It may feel like more and more people are hitting the stress wall. How come?
Because we are.
As a mental health professional, I often see that most people have to get to the place of burnout before they are willing to even consider taking care of themselves. What is even worse is we often judge ourselves for needing self-care at all! Do you judge your car for needing gas? I have been known to challenge my clients to refill their gas tank when it is three quarters empty rather than waiting for the orange light to go on.Signs of Burnout to Look Out For:
- Trouble getting to sleep, trouble staying asleep or even wanting to sleep too much.
- A shorter fuse with the people around you or little things that get on your nerves more than usual.
- The lack of motivation to do things you used to like to do.
- Overeating or not eating enough.
- Difficulty focusing or feeling overwhelmed.
- Finding yourself feeling tired most of the time.
How did we get here?
Let’s begin with the technology issue. There is much evidence to show that mental stress is far more exhausting than physical stress. Many people in today’s world wake up and grab their phone. Immediately the brain starts processing… ‘I have to call so-and-so, and I have to do such and such’. The scientific community has adapted the term “brain fog” to identify the exhaustion that the brain experiences from needing to be in a constant state of readiness. With this level of vigilance demanded from the brain, it is very important to create the time to replenish. Sadly, when we go to sleep with our brains spinning, it makes it very difficult to fall asleep and then we stress out about not falling asleep! The truth is, that a good night sleep is just not enough anymore. We need to take thoughtful breaks throughout the day and learn how to be present exactly where we are the moment, rather than being in tens of places at once.
While social media is meant to keep us connected, in many ways it keeps us isolated which can turn into burnout. A great reliever of stress is being part of a community. We are social animals and we very much need interaction with each other. Time with friends generates connectivity, laughter, and a feeling of belonging. Being with friends is fun! It generates important neurotransmitters like serotonin and dopamine. Even if being with a friend involves listening to their problems and trying to help, it creates a feeling both emotionally and chemically that build our self-esteem and feeling of connection. Social media gives us the “illusion of connection” without the benefits of face-to-face interactions that can heal.

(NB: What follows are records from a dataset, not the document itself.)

/-- **The general-shape little-CW bound, PROVED**: for `q ≥ 2`, integers `1 ≤ a ≤ b, c` and every
`r ≥ R̃(cw_q)`, `ω(a, b, c) ≤ (a + b + c)(log r − h(a/(a+b+c)))/log q`.  By the symmetry of `ω` the least
exponent may sit in any slot (`omegaRect_swap₁₂/₁₃/rotate`).  Chain: `|Δ|·q^{ω(La,Lb,Lc)} ≤
R̃(⟨|Δ|⟩ ⊗ ⟨q^{La},q^{Lb},q^{Lc}⟩) ≤ R̃(cw_q^{⊗N}) ≤ R̃(cw_q)^N ≤ r^N ≤ |Δ|·(q^{La})^{E+δ}`, `N = L(a+b+c)`,
`ω(La,Lb,Lc) = L·ω(a,b,c)`, layers A, B1′, B2′, C. [cite: BurgisserClausenShokrollahi1997, Thm. 15.41;
CoppersmithWinograd1990, §6; AlmanDuanVassilevskaWilliamsXuXuZhou2025, Thm. 3.2] -/
theorem littleCwRectBound (q a b c : ℕ) (hq : 2 ≤ q) (ha : 1 ≤ a) (hab : a ≤ b) (hac : a ≤ c)
    (r : ℝ) (hr : asymptoticRank (cwTensor ℂ q) ≤ r) :
    omegaRect ℂ a b c ≤
      ((a : ℝ) + b + c) * (Real.log r - Real.binEntropy ((a : ℝ) / ((a : ℝ) + b + c))) /
        Real.log (q : ℝ) := by
  have hq1n : 1 ≤ q := by omega
  have hr1 : 1 ≤ r := (one_le_asymptoticRank_of_ne_zero (cwTensor_ne_zero (q := q) hq1n)).trans hr
  have hr0 : 0 < r := one_pos.trans_le hr1
  obtain ⟨N₀, hN₀⟩ : ∃ N₀ : ℕ, N₀ = a + b + c := ⟨_, rfl⟩
  have hN₀2 : 2 ≤ N₀ := by omega
  have hN₀r : (N₀ : ℝ) = (a : ℝ) + b + c := by rw [hN₀]; push_cast; ring
  have ha0 : (0 : ℝ) < a := by exact_mod_cast (by omega : 0 < a)
  have hS0 : (0 : ℝ) < (a : ℝ) + b + c := by positivity
  have hq1 : (1 : ℝ) < q := by exact_mod_cast (lt_of_lt_of_le one_lt_two hq)
  have hq0 : (0 : ℝ) < q := zero_lt_one.trans hq1
  have hlogq : 0 < Real.log (q : ℝ) := Real.log_pos hq1
  set Hmin : ℝ := Real.binEntropy ((a : ℝ) / ((a : ℝ) + b + c)) with hHmin
  set E : ℝ := (Real.log r - Hmin) / ((((a : ℕ) : ℝ)) / (N₀ : ℝ) * Real.log (q : ℝ)) with hEdef
  have hE : ((a : ℝ) + b + c) * (Real.log r - Hmin) / Real.log (q : ℝ) = (a : ℝ) * E := by
    rw [hEdef, hN₀r]
    field_simp
  rw [hE]
  refine le_of_forall_pos_lt_add fun δ hδ => ?_
  have hδa : 0 < δ / (2 * a) := by positivity
  obtain ⟨L, hL, hC⟩ := lcwThreshold q a N₀ hq ha hN₀2 r Hmin (δ / (2 * a)) hr0 hδa
  have hL0 : (0 : ℝ) < L := by exact_mod_cast (by omega : 0 < L)
  -- the scaled type `(La, Lb, Lc)`, `N = L N₀`
  have hNL : L * a + L * b + L * c = L * N₀ := by rw [hN₀]; ring
  have hNpos : 0 < L * N₀ := Nat.mul_pos (by omega) (by omega)
  set P : Fin 3 × Fin 3 × Fin 3 → ℝ := fun x =>
    ((if x = (1, 1, 0) then L * a else if x = (0, 1, 1) then L * b
        else if x = (1, 0, 1) then L * c else 0 : ℕ) : ℝ) / (((L * N₀ : ℕ) : ℝ)) with hPdef
  have hPs : ∀ x, P x = ((if x = (1, 1, 0) then L * a else if x = (0, 1, 1) then L * b
        else if x = (1, 0, 1) then L * c else 0 : ℕ) : ℝ) / (((L * N₀ : ℕ) : ℝ)) := fun x => rfl
  have hLa1 : 1 ≤ L * a := Nat.mul_pos (by omega) (by omega)
  obtain ⟨Δ, hS, hcnt, hfree, hsize⟩ := lcwDiagonal₃ (L * a) (L * b) (L * c) (L * N₀) hNpos hNL P hPs
  have hent := lcwEntropy₃ (L * a) (L * b) (L * c) (L * N₀) hLa1 (Nat.mul_le_mul_left L hab)
    (Nat.mul_le_mul_left L hac) hNL P hPs
  have hfrac : (((L * a : ℕ) : ℝ)) / (((L * N₀ : ℕ) : ℝ)) = (a : ℝ) / ((a : ℝ) + b + c) := by
    rw [hN₀]
    push_cast
    field_simp
  rw [hfrac] at hent
  -- `exp(N · Hmin) ≤ 2^{N (min H − Γ)} ≤ |Δ| · loss`
  set X : ℝ := min (shannonEntropy (marginalDist₁ P))
      (min (shannonEntropy (marginalDist₂ P)) (shannonEntropy (marginalDist₃ P))) -
      maxEntropyPenalty lcwSupport₃ P with hX
  have hNn : (0 : ℝ) ≤ (((L * N₀ : ℕ) : ℝ)) := Nat.cast_nonneg _
  have hexp : Real.exp ((((L * N₀ : ℕ) : ℝ)) * Hmin) ≤ (2 : ℝ) ^ ((((L * N₀ : ℕ) : ℝ)) * X) := by
    rw [Real.rpow_def_of_pos two_pos, Real.exp_le_exp]
    calc (((L * N₀ : ℕ) : ℝ)) * Hmin ≤ (((L * N₀ : ℕ) : ℝ)) * (Real.log 2 * X) :=
          mul_le_mul_of_nonneg_left hent hNn
      _ = Real.log 2 * ((((L * N₀ : ℕ) : ℝ)) * X) := by ring
  have hnum := hC Δ.card (hexp.trans hsize)
  -- the tensor layer and the `ω`-chain
  have hres := lcwRectRestriction q (L * a) (L * b) (L * c) (L * N₀) Δ hS hcnt hfree
  have hdeg : PolyDegeneratesTo (kroneckerPow (cwTensor ℂ q) (L * N₀))
      (kroneckerTensor (unitTensor ℂ Δ.card)
        (matMulTensor ℂ (q ^ (L * a)) (q ^ (L * b)) (q ^ (L * c)))) := hres.polyDegeneratesTo
  have hV : 1 ≤ Δ.card := by
    by_contra h0
    have h0' : Δ.card = 0 := by omega
    rw [h0', Nat.cast_zero, zero_mul, zero_mul, zero_mul] at hsize
    exact absurd (hexp.trans hsize) (not_le.2 (Real.exp_pos _))
  have hV0 : (0 : ℝ) < (Δ.card : ℝ) := by exact_mod_cast (by omega : 0 < Δ.card)
  have h1 := advxxz2025_thm32 ℂ hq (L * a) (L * b) (L * c) hV
  have h2 := asymptoticRank_le_of_polyDegeneratesTo hdeg
  have h3' : asymptoticRank (kroneckerPow (cwTensor ℂ q) (L * N₀)) ≤ r ^ (L * N₀) :=
    (asymptoticRank_kroneckerPow_le _ hNpos).trans
      (pow_le_pow_left₀ (asymptoticRank_nonneg _) hr _)
  have hchain : (Δ.card : ℝ) * (q : ℝ) ^ omegaRect ℂ ((L * a : ℕ) : ℝ) ((L * b : ℕ) : ℝ) ((L * c : ℕ) : ℝ) ≤
      (Δ.card : ℝ) * (((q ^ (L * a) : ℕ) : ℝ)) ^ (E + δ / (2 * a)) :=
    h1.trans (h2.trans (h3'.trans hnum))
  -- homogeneity `ω(La, Lb, Lc) = L · ω(a, b, c)` and `q^{La (E+δ')} = (q^{La})^{E+δ'}`
  have hsm : omegaRect ℂ ((L * a : ℕ) : ℝ) ((L * b : ℕ) : ℝ) ((L * c : ℕ) : ℝ) =
      (L : ℝ) * omegaRect ℂ a b c := by
    have h := omegaRect_smul ℂ hL (Nat.cast_nonneg a) (Nat.cast_nonneg b) (Nat.cast_nonneg c)
    push_cast
    exact h
  have hqa : (((q ^ (L * a) : ℕ) : ℝ)) ^ (E + δ / (2 * a)) =
      (q : ℝ) ^ ((L : ℝ) * a * (E + δ / (2 * a))) := by
    rw [Real.rpow_mul hq0.le]
    congr 1
    push_cast
    rw [← Real.rpow_natCast]
    push_cast
    rfl
  rw [hsm, hqa] at hchain
  have h4 : (q : ℝ) ^ ((L : ℝ) * omegaRect ℂ a b c) ≤ (q : ℝ) ^ ((L : ℝ) * a * (E + δ / (2 * a))) :=
    le_of_mul_le_mul_left hchain hV0
  have h5 : (L : ℝ) * omegaRect ℂ a b c ≤ (L : ℝ) * a * (E + δ / (2 * a)) :=
    (Real.rpow_le_rpow_left_iff hq1).1 h4
  rw [mul_assoc] at h5
  have h6 : omegaRect ℂ a b c ≤ (a : ℝ) * (E + δ / (2 * a)) := le_of_mul_le_mul_left h5 hL0
  have h7 : (a : ℝ) * (E + δ / (2 * a)) = (a : ℝ) * E + δ / 2 := by
    field_simp
  linarith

Here are some important tips to get you back on track:
1. Come To Your Senses
Our five senses have been developed so that we can experience the world around us. It’s sensational! Engaging two or three of your senses at the time is a fantastic way to self soothe and distract the brain. The part of your brain that thinks and worries robs you of the moment you are in. When feeling anxiety, engage 3 of your 5 senses.
- When you are brushing your teeth, be aware of the mint or cinnamon toothpaste taste in your mouth.
- Listen to the sound of water in the sink, we take the wonder of indoor plumbing for granted. Just listening to the sound of the water coming out of the faucet or the way it swirls down the sink can ground you in the moment.
- Feel the wind or sun on your face, listen to music that you enjoy, touch something soft or smooth (like a gemstone or rose petal), taste something yummy, or just notice how good an iced tea feels going down your throat.
The point is to just be present and connected to the world around you, rather than the next text that pings on your phone.
2. Look Up
When you’re walking to your car or office, don’t look down at your phone. Instead, look at the beautiful sky and take a breath of fresh air. Notice the trees and the birds that are flying by. Just a few moments of being connected to the planet does a lot to replenish our brains. Mindfulness means taking time to appreciate the beautiful world that surrounds us.
3. Say No!
Additionally, practice saying “no” to time demands that are requested of you, and say “yes” to time for yourself. We cannot possibly do everything. While you may feel weird saying no, follow it up by saying “Thank you for understanding I need some down time.” And then really do that! Take time to read a book that’s been on your nightstand for a month, or take a hike, or maybe just be a couch potato and do nothing. All of these actions fill your tank.
You have worked hard for the life you have created. Enjoy it as if your health depended on it, because it does!